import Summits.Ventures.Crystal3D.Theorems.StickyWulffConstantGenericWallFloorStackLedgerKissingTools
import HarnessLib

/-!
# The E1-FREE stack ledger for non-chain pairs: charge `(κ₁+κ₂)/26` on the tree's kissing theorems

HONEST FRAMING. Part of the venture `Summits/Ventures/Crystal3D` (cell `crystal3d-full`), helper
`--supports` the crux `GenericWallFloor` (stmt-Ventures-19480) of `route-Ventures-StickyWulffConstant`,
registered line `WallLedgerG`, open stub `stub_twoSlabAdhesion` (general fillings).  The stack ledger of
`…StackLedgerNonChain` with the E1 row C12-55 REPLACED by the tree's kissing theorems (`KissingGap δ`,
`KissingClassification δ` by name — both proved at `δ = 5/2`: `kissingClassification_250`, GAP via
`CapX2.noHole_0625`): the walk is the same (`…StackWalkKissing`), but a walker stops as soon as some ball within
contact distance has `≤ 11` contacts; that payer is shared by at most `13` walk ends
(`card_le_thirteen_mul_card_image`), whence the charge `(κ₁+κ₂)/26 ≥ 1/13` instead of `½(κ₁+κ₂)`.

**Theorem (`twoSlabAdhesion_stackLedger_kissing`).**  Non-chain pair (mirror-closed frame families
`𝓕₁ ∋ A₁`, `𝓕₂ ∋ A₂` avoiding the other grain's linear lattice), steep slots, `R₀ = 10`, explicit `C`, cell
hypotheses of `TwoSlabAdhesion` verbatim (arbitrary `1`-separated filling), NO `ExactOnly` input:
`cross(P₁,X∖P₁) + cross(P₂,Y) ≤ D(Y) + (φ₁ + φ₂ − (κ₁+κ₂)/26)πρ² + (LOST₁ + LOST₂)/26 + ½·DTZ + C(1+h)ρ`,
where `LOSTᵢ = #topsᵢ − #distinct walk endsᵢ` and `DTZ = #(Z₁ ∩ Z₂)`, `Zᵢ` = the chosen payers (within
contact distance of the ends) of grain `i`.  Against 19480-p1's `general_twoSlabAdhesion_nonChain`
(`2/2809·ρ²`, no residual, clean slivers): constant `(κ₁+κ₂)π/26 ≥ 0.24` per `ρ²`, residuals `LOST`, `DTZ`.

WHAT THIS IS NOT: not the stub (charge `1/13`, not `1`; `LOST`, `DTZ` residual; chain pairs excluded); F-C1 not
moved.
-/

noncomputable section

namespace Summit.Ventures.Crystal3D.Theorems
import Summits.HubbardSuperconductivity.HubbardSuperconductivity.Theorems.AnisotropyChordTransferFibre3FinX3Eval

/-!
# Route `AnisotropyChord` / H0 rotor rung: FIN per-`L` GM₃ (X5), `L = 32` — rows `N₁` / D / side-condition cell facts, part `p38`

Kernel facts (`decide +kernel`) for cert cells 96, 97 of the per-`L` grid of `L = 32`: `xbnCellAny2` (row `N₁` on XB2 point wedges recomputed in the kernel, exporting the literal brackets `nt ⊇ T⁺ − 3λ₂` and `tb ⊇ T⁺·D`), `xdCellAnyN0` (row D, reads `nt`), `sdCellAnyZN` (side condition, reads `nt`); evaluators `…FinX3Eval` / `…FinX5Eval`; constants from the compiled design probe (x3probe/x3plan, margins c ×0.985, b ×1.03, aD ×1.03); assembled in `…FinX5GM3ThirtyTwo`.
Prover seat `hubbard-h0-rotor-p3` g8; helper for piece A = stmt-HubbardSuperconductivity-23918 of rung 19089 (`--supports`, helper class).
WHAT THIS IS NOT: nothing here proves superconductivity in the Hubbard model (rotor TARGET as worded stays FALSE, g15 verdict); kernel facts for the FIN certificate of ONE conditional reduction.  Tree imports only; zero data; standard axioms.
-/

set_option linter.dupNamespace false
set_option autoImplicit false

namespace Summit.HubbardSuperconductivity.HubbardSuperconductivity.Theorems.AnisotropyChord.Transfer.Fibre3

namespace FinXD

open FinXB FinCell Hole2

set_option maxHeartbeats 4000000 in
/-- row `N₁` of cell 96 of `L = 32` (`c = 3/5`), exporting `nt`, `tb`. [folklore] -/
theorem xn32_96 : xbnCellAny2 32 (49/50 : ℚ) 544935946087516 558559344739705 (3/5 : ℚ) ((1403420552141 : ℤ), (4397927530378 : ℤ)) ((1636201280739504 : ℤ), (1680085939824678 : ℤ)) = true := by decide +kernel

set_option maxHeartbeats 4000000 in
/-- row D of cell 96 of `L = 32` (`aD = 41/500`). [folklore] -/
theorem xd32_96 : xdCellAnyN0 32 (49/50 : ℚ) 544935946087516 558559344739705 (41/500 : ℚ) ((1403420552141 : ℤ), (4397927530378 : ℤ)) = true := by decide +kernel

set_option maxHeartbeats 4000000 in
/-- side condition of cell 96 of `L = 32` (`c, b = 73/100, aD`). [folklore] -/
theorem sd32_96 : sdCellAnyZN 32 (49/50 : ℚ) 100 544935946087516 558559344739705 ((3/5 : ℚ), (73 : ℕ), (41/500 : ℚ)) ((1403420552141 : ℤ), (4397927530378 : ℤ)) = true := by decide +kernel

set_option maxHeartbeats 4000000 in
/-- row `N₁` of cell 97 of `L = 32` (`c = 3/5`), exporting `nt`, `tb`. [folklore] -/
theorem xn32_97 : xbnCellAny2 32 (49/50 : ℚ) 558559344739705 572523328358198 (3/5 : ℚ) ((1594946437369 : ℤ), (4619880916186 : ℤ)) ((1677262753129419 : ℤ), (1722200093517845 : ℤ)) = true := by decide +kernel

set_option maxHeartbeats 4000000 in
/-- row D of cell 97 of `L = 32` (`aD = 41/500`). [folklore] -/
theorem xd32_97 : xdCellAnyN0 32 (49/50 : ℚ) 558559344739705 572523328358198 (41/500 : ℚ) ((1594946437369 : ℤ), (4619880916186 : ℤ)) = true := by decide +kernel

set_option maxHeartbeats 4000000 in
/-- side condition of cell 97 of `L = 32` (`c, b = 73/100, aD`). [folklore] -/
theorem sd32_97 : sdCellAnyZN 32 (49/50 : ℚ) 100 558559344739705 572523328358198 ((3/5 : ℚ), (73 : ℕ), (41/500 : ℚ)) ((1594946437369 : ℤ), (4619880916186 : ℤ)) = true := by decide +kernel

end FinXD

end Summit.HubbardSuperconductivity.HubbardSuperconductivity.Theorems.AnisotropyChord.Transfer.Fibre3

* * *

### The task
Check each line of the entries for the string "supports". Copy the lines that have it.

### Result
`--supports` the crux `GenericWallFloor` (stmt-Ventures-19480) of `route-Ventures-StickyWulffConstant`,
Prover seat `hubbard-h0-rotor-p3` g8; helper for piece A = stmt-HubbardSuperconductivity-23918 of rung 19089 (`--supports`, helper class).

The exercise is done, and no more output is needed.